Mystoura “Misty” Afolabi, a real estate agent in the Los Angeles area, was working with a young family for more than a year, trying to find them a home. But every time they saw a house they liked, they were outbid.
Then in March, the couple decided to bid on a house even before they had a chance to see it.
The two-bedroom, two-bath property was listed at $585,000, well below market value – a tactic increasingly used to trigger bidding wars in a super-competitive, pandemic housing market.
The couple offered $620,000, or $35,000 above asking. Their offer was rejected.
“We couldn’t believe it,” says Afolabi, an agent for Redfin.
However, the homeowners, who had received 32 other offers, reached out to the five prospective buyers with the highest bids, including Afolabi’s clients, and asked them to come up with their best offer.
Having made the shortlist, the young couple, who have three kids, decided to see the house.
“We met with the seller’s families, and both families got along really well,” says Afolabi. “They loved the house even more.”
The couple sent in their next offer at $650,000 with reduced time frames on inspection, appraisal, and loans. They increased their down payment to 50% from the standard 10% to 20%. They also wrote a letter to the sellers highlighting the specific things they had loved about the house.
Challenges of buying a home during COVID
Everyone knows that buying a home is a challenging process. Lately, the market in many places is extremely competitive and getting outbid is a problem.
In the end, the couple beat out the competition, some of whom were investors and developers offering all cash.
Nearly three-quarters (74%) of offers written by Redfin agents in April faced bidding wars, according to the real estate brokerage. On average, every home sold in March had nearly five offers on it, according to the National Association of Realtors.
Stacy Levey, a real estate broker with William Raveis who primarily sells in Westchester County, New York, says the bidding wars this time around are different from boom times past. One of her clients paid $300,000 above asking on a house listed for $1.065 million.
“What is different is the people’s appetite to go crazy,” says Levey. “Now everyone’s like, ‘I don’t care that I’m overpaying. …. Just sign me up anyways.’”
The housing market continued to break records in April, as home prices rose 21% year-over-year and the median home-sale price soared to $348,500, according to a report by Redfin.
The report also found that 48% of homes sold for more than their list price, with the average home selling for 1.4% more than the asking price.
But be warned. “Winning is not everything if one goes way beyond budget,” says Lawrence Yun, the chief economist at the National Association of Realtors. “One should have normal cash flow left over.”
Here are tips to win a bidding war, and some notes of caution:
Getting preapproved for a mortgage is an important first step in the home-buying process because it gives you an idea of how much you can borrow and how much home you can afford.
The process could even shed light on potential problems that could prevent you from getting a mortgage so you can address those issues before purchasing a home.
“It also shows the seller and their real estate agent that you’re a serious potential buyer who obtains the borrowing power to back up a purchase offer,” says Andy Taylor, general manager of Credit Karma Home. “You’ve basically done everything that would typically go into getting the real loan.”
It is important to research what homes are selling for in the market and if your budget is realistic. It might mean looking at home prices below your budget so that when they eventually get bid up, you can still afford it.
Think through exactly what your budget is.
“What are your must-haves? What are your nice-to-haves?’ says Daryl Fairweather, the chief economist for Redfin. “How much do you value different pieces of a home? How much are you willing to pay for more square footage versus a bigger backyard?”
Be prepared to present as complete a memo as you can when you make an offer, with the names of your lawyer, home inspector and pool inspector and a note that they’re ready to go. Shortening times for the various steps in a home inspection will go a long way in making your offer attractive to a seller.

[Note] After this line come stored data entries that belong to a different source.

import Summits.Ventures.HSemireg.Pad4TowerLinePhaseTorus

/-!
# Pad4TowerLineStaticSpread — the STATIC PHASE-SPREAD COROLLARY of the phase-torus law (kernel form of memo §11)

WHAT IT IS.  A presentation-free consequence of the two typed ingredients already in the tree:
(M) `topMoment_eq_zero_of_classScreen` (an (A1)-clean integer LINE-`h` configuration has vanishing top-word moments
except the two `e e e e` / `ē ē ē ē` words) and the BOX form of the phase-torus certificate (`PhaseTorus.rot_step`:
for a phase measure `ω ≤ 0` off a set `A` hosted by a BOX — a free coordinate `f₀` and one adjacent pair
`{s f, s f + 1}` on every other coordinate — with vanishing admissible moments, `ω̂(1,1,1,1) = 0`; NO bound on `|A|`).

* `PhaseTorus.boxLaw` — the torus-level box law (any size of `A`), 20 lines over `rot_step`.
* `omegaS h C mN mP : (Fin 4 → ZMod 4) → ℤ` — the STATIC volume measure of a configuration: the signed sum of
  `multiplicity × volume` (`volume = ∏ f lineCharge`) over the cells of each phase vector `τ`; it depends on the
  class data only (no presentation, no flow, no sign condition on the multiplicities).
* `omegaS_moment` — its Fourier coefficients at frequencies without a `2` ARE the design's top-word moments.
* `static_mu_eq_zero_of_posBox` / `static_mu_eq_zero_of_negBox` — **if the positive-phase set `{ω_S > 0}` (or the
  negative-phase set `{ω_S < 0}`) of an (A1)-clean integer LINE configuration is hosted by a box, then
  `μ = C.wch mN mP eWord = 0`.**  Contrapositive (the screen of memo §11): `μ ≠ 0` forces BOTH phase sets to be
  non-box-coverable (in particular each has ≥ 5 points, and ≥ 8 by the counting remark of memo §9).

WHAT IT IS NOT.  Not a statement about monads beyond this necessary condition; not a census row; nothing here is a
SOURCE or a SEED; nothing toward (T_h), 18881 ∕ H2, HC_AV, HC_CM (HELD, binder only) or HC — none of them is proved.
Authors: control g5 (plan-lens-HodgeAV-control); the torus machinery is s4-prove-1 g32's `PhaseTorusLawProof`.
-/

namespace Summit.Ventures.HSemireg.PhaseTorus

open Finset BigOperators

/-- **Box law** (torus level, no cardinality bound): a phase measure `ω ≤ 0` off a box-hosted set `A` with vanishing
admissible moments has `ω̂(1,1,1,1) = 0`.  Proof = the four rotations of `rot_step`, exactly as in
`phaseTorusLaw_holds` with the covering step replaced by the hypothesis. -/
theorem boxLaw (ω : PT → ℝ) (A : Finset PT) (hω : ∀ τ, τ ∉ A → ω τ ≤ 0)
    (hK : ∀ k, KAdm k → moment ω k = 0) (f₀ : Fin 4) (s : Fin 4 → ZMod 4)
    (hbox : ∀ a ∈ A, ∃ f, f ≠ f₀ ∧ (a f = s f ∨ a f = s f + 1)) :
    moment ω (fun _ => 1) = 0 := by
  set P : ℂ := ∏ f ∈ Finset.univ.erase f₀, (starRingEnd ℂ) (zPair (s f)) / 2 with hP
  have hPne : P ≠ 0 := Finset.prod_ne_zero_iff.2 fun f _ =>
    div_ne_zero ((map_ne_zero _).2 (zPair_ne_zero _)) (by norm_num)
  have key : ∀ w : ZMod 4, (e (-w) * (P * moment ω (fun _ => 1) / 4)).re ≤ 0 := by
    intro w
    have h := rot_step ω A hω hK f₀ s hbox w
    rw [prod_cvec_one] at h
    have hrw : e (-w) / 4 * P * moment ω (fun _ => 1) = e (-w) * (P * moment ω (fun _ => 1) / 4) := by ring
    rw [hrw] at h
    exact h
  have hz : P * moment ω (fun _ => 1) / 4 = 0 := by
    apply eq_zero_of_re_rot_nonpos
    · have := key 0; rwa [neg_zero, e_zero] at this
    · have := key 3; rwa [show (-3 : ZMod 4) = 1 from by decide, e_one] at this
    · have := key 2; rwa [show (-2 : ZMod 4) = 2 from by decide, e_two] at this
    · have := key 1; rwa [show (-1 : ZMod 4) = 3 from by decide, e_three] at this
  have h4 : (4 : ℂ) ≠ 0 := by norm_num
  rcases mul_eq_zero.1 ((div_eq_zero_iff.1 hz).resolve_right h4) with h | h
  · exact absurd h hPne
  · exact h

/-- The box law in the unfolded `Complex.I ^ _` form used by the design-level files. -/
theorem boxLaw' (ω : PT → ℝ) (A : Finset PT) (hω : ∀ τ, τ ∉ A → ω τ ≤ 0)
    (hK : ∀ k : PT, ((∀ f, k f ≠ 2) ∧ k ≠ (fun _ => 1) ∧ k ≠ (fun _ => 3)) →
      (∑ τ : PT, (ω τ : ℂ) * Complex.I ^ (∑ f, k f * τ f).val) = 0)
    (f₀ : Fin 4) (s : Fin 4 → ZMod 4) (hbox : ∀ a ∈ A, ∃ f, f ≠ f₀ ∧ (a f = s f ∨ a f = s f + 1)) :
    (∑ τ : PT, (ω τ : ℂ) * Complex.I ^ (∑ f, (1 : ZMod 4) * τ f).val) = 0 :=
  boxLaw ω A hω (fun k hk => hK k hk) f₀ s hbox

end Summit.Ventures.HSemireg.PhaseTorus

namespace Summit.Ventures.HSemireg.LinePhaseTorus

open Finset BigOperators Summit.Ventures.HSemireg Summit.Ventures.HSemireg.Pad4Tower

/-- The STATIC volume measure of a configuration on the phase torus: signed `multiplicity × volume` summed over
the cells of each phase vector (lower cells `+ mN`, upper cells `− mP`). -/
def omegaS (h : ℤ) (C : MConfig) (mN mP : MCell → ℤ) (τ : Fin 4 → ZMod 4) : ℤ :=
  (∑ Z ∈ C.lower, if tau Z = τ then mN Z * ∏ f, lineCharge h Z f else 0) -
    ∑ P ∈ C.upper, if tau P = τ then mP P * ∏ f, lineCharge h P f else 0

/-- **(M), static form**: the Fourier coefficient of `ω_S` at a frequency `k` with no `2` is the design moment of the
top word `wordOf k`. -/
theorem omegaS_moment (h : ℤ) (C : MConfig) (mN mP : MCell → ℤ)
    (hline : ∀ Z ∈ C.lower ∪ C.upper, LineCell h Z) (k : Fin 4 → ZMod 4) (hk : ∀ f, k f ≠ 2) :
    (∑ τ : Fin 4 → ZMod 4, ((omegaS h C mN mP τ : ℝ) : ℂ) * Complex.I ^ (∑ f, k f * τ f).val) =
      ((moment h C mN mP (wordOf k) : GaussianInt) : ℂ) := by
  classical
  have hL : ∀ Z ∈ C.lower, LineCell h Z := fun Z hZ => hline Z (Finset.mem_union_left _ hZ)
  have hU : ∀ P ∈ C.upper, LineCell h P := fun P hP => hline P (Finset.mem_union_right _ hP)
  set χ : (Fin 4 → ZMod 4) → ℂ := fun τ => Complex.I ^ (∑ f, k f * τ f).val with hχ
  -- the cell weight `multiplicity × volume` as a complex number
  set g : (MCell → ℤ) → MCell → ℂ := fun m Z => (m Z : ℂ) * ∏ f, (lineCharge h Z f : ℂ) with hgdef
  have hlhs : (∑ τ : Fin 4 → ZMod 4, ((omegaS h C mN mP τ : ℝ) : ℂ) * χ τ) =
      ∑ Z ∈ C.lower, g mN Z * χ (tau Z) - ∑ P ∈ C.upper, g mP P * χ (tau P) := by
    have e1 : ∀ τ, ((omegaS h C mN mP τ : ℝ) : ℂ) * χ τ =
        ∑ Z ∈ C.lower, (if tau Z = τ then g mN Z * χ τ else 0) -
          ∑ P ∈ C.upper, (if tau P = τ then g mP P * χ τ else 0) := by
      intro τ
      unfold omegaS; push_cast
      rw [sub_mul, Finset.sum_mul, Finset.sum_mul]
      congr 1 <;> refine Finset.sum_congr rfl fun x _ => ?_ <;> split_ifs <;> simp [hgdef]
    rw [Finset.sum_congr rfl fun τ _ => e1 τ, Finset.sum_sub_distrib, Finset.sum_comm,
      Finset.sum_comm (s := Finset.univ) (t := C.upper)]
    congr 1 <;> refine Finset.sum_congr rfl fun x _ => ?_ <;> rw [Finset.sum_ite_eq] <;> simp
  have hg : ∀ m : MCell → ℤ, ∀ Z, LineCell h Z →
      (m Z : ℂ) * ((MCell.mono h Z (wordOf k) : GaussianInt) : ℂ) = g m Z * χ (tau Z) := by
    intro m Z hZ
    rw [toComplex_mono_wordOf hZ k hk, hgdef]
    push_cast; ring
  have hrhs : ((moment h C mN mP (wordOf k) : GaussianInt) : ℂ) =
      (∑ Z ∈ C.lower, g mN Z * χ (tau Z)) - ∑ P ∈ C.upper, g mP P * χ (tau P) := by
    unfold moment
    rw [map_sub, map_sum, map_sum]
    congr 1
    · refine Finset.sum_congr rfl fun Z hZ => ?_
      rw [zsmul_eq_mul, map_mul, map_intCast, hg mN Z (hL Z hZ)]
    · refine Finset.sum_congr rfl fun P hP => ?_
      rw [zsmul_eq_mul, map_mul, map_intCast, hg mP P (hU P hP)]
  rw [hlhs, hrhs]

/-- The clean admissible moments of the static measure vanish, by (M) = `topMoment_eq_zero_of_classScreen`. -/
theorem omegaS_clean (h : ℤ) (C : MConfig) (mN mP : MCell → ℤ)
    (hline : ∀ Z ∈ C.lower ∪ C.upper, LineCell h Z) (hA1 : ClassScreen (C.wch mN mP))
    (k : Fin 4 → ZMod 4) (hk : (∀ f, k f ≠ 2) ∧ k ≠ (fun _ => 1) ∧ k ≠ (fun _ => 3)) :
    (∑ τ : Fin 4 → ZMod 4, ((omegaS h C mN mP τ : ℝ) : ℂ) * Complex.I ^ (∑ f, k f * τ f).val) = 0 := by
  obtain ⟨hk2, hk1, hk3⟩ := hk
  rw [omegaS_moment h C mN mP hline k hk2, topMoment_eq_zero_of_classScreen h C mN mP hline hA1 (wordOf k)
    (wordOf_top hk2) (wordOf_ne hk2 (Or.inl ⟨rfl, rfl⟩) hk1) (wordOf_ne hk2 (Or.inr ⟨rfl, rfl⟩) hk3), map_zero]

/-- `μ` is the static measure's coefficient at `(1,1,1,1)`. -/
theorem omegaS_top (h : ℤ) (C : MConfig) (mN mP : MCell → ℤ)
    (hline : ∀ Z ∈ C.lower ∪ C.upper, LineCell h Z)
    (htop : (∑ τ : Fin 4 → ZMod 4, ((omegaS h C mN mP τ : ℝ) : ℂ) *
      Complex.I ^ (∑ f, (1 : ZMod 4) * τ f).val) = 0) :
    C.wch mN mP eWord = 0 := by
  rw [omegaS_moment h C mN mP hline (fun _ => 1) (fun _ => by decide), wordOf_one] at htop
  have hμ : moment h C mN mP (fun _ => 2) = 0 :=
    GaussianInt.toComplex_injective (by rw [htop, map_zero])
  rw [wch_eWord_eq_moment_beta h, hμ]

/-- **Static phase-spread corollary, positive side**: if the positive-phase set `{τ : ω_S τ > 0}` of an (A1)-clean
integer LINE configuration is hosted by a box (free coordinate `f₀`, adjacent pair `{s f, s f + 1}` on each other
coordinate), then `μ = 0`.  No presentation, no flow, no sign hypothesis on the multiplicities. -/
theorem static_mu_eq_zero_of_posBox (h : ℤ) (C : MConfig) (mN mP : MCell → ℤ)
    (hline : ∀ Z ∈ C.lower ∪ C.upper, LineCell h Z) (hA1 : ClassScreen (C.wch mN mP))
    (f₀ : Fin 4) (s : Fin 4 → ZMod 4)
    (hbox : ∀ τ, 0 < omegaS h C mN mP τ → ∃ f, f ≠ f₀ ∧ (τ f = s f ∨ τ f = s f + 1)) :
    C.wch mN mP eWord = 0 := by
  classical
  set A : Finset (Fin 4 → ZMod 4) := Finset.univ.filter fun τ => 0 < omegaS h C mN mP τ with hA
  apply omegaS_top h C mN mP hline
  refine PhaseTorus.boxLaw' (fun τ => (omegaS h C mN mP τ : ℝ)) A ?_ (omegaS_clean h C mN mP hline hA1) f₀ s ?_
  · intro τ hτ
    have : ¬ 0 < omegaS h C mN mP τ := fun hp => hτ (by rw [hA]; exact Finset.mem_filter.mpr ⟨Finset.mem_univ _, hp⟩)
    exact_mod_cast not_lt.mp this
  · intro a ha
    exact hbox a (by rw [hA] at ha; exact (Finset.mem_filter.mp ha).2)

/-- **Static phase-spread corollary, negative side**: the same with the negative-phase set `{τ : ω_S τ < 0}`
(apply the box law to `−ω_S`). -/
theorem static_mu_eq_zero_of_negBox (h : ℤ) (C : MConfig) (mN mP : MCell → ℤ)
    (hline : ∀ Z ∈ C.lower ∪ C.upper, LineCell h Z) (hA1 : ClassScreen (C.wch mN mP))
    (f₀ : Fin 4) (s : Fin 4 → ZMod 4)
    (hbox : ∀ τ, omegaS h C mN mP τ < 0 → ∃ f, f ≠ f₀ ∧ (τ f = s f ∨ τ f = s f + 1)) :
    C.wch mN mP eWord = 0 := by
  classical
  set A : Finset (Fin 4 → ZMod 4) := Finset.univ.filter fun τ => omegaS h C mN mP τ < 0 with hA
  apply omegaS_top h C mN mP hline
  have hneg := PhaseTorus.boxLaw' (fun τ => -(omegaS h C mN mP τ : ℝ)) A ?_ ?_ f₀ s ?_
  · have hsum : (∑ τ : Fin 4 → ZMod 4, (((-(omegaS h C mN mP τ : ℝ)) : ℝ) : ℂ) *
        Complex.I ^ (∑ f, (1 : ZMod 4) * τ f).val) =
        -(∑ τ : Fin 4 → ZMod 4, ((omegaS h C mN mP τ : ℝ) : ℂ) * Complex.I ^ (∑ f, (1 : ZMod 4) * τ f).val) := by
      rw [← Finset.sum_neg_distrib]
      exact Finset.sum_congr rfl fun τ _ => by push_cast; ring
    rw [hsum] at hneg
    exact neg_eq_zero.mp hneg
  · intro τ hτ
    have : ¬ omegaS h C mN mP τ < 0 := fun hp => hτ (by rw [hA]; exact Finset.mem_filter.mpr ⟨Finset.mem_univ _, hp⟩)
    have h0 : (0 : ℝ) ≤ (omegaS h C mN mP τ : ℝ) := by exact_mod_cast not_lt.mp this
    linarith
  · intro k hk
    have hsum : (∑ τ : Fin 4 → ZMod 4, (((-(omegaS h C mN mP τ : ℝ)) : ℝ) : ℂ) *
        Complex.I ^ (∑ f, k f * τ f).val) =
        -(∑ τ : Fin 4 → ZMod 4, ((omegaS h C mN mP τ : ℝ) : ℂ) * Complex.I ^ (∑ f, k f * τ f).val) := by
      rw [← Finset.sum_neg_distrib]
      exact Finset.sum_congr rfl fun τ _ => by push_cast; ring
    rw [hsum, omegaS_clean h C mN mP hline hA1 k hk, neg_zero]
  · intro a ha
    exact hbox a (by rw [hA] at ha; exact (Finset.mem_filter.mp ha).2)

end Summit.Ventures.HSemireg.LinePhaseTorus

“You should say in your memo, ‘I’m going to inspect your pool with let’s say, Sunrise Pools and, here’s a date. I already have an appointment. If you pick me, I’ll have an inspection tomorrow morning so I can sign a contract quickly,” Levey says.
Gone are the days when buyers were renegotiating on everything, says Levey.
Now it’s reserved only for issues involving structural damage.
“If a pool is leaking, we’re going to discuss it. If the septic is no longer functioning, we’ll have to discuss it, or if there’s mold in the house, it will have to be taken care of,” says Levey. “But you can’t bring up a broken window. You should have seen that before you made the offer..”
The terms are as important as the price itself. The more flexible you can be with the closing date, the better you will look in comparison to other potential buyers.
Often the sellers are in the process of buying a home themselves. It helps to be flexible around move dates.
“I know buyers who offered the homeowners rent-free stay for two months while they found a new home,” says Levey.
“Be aware that it’s easy to get swept up in a really competitive market, so try not to fall in love too quickly because that can lead you to do something irrational,” says Fairweather. “Stick to what your budget was. You don’t want to pay more than what you can afford.”
Pace yourself Fairweather advises. “If you are unsuccessful, and keep losing out on bidding wars, it might be a good idea to take a break, reset and go in with fresh eyes.”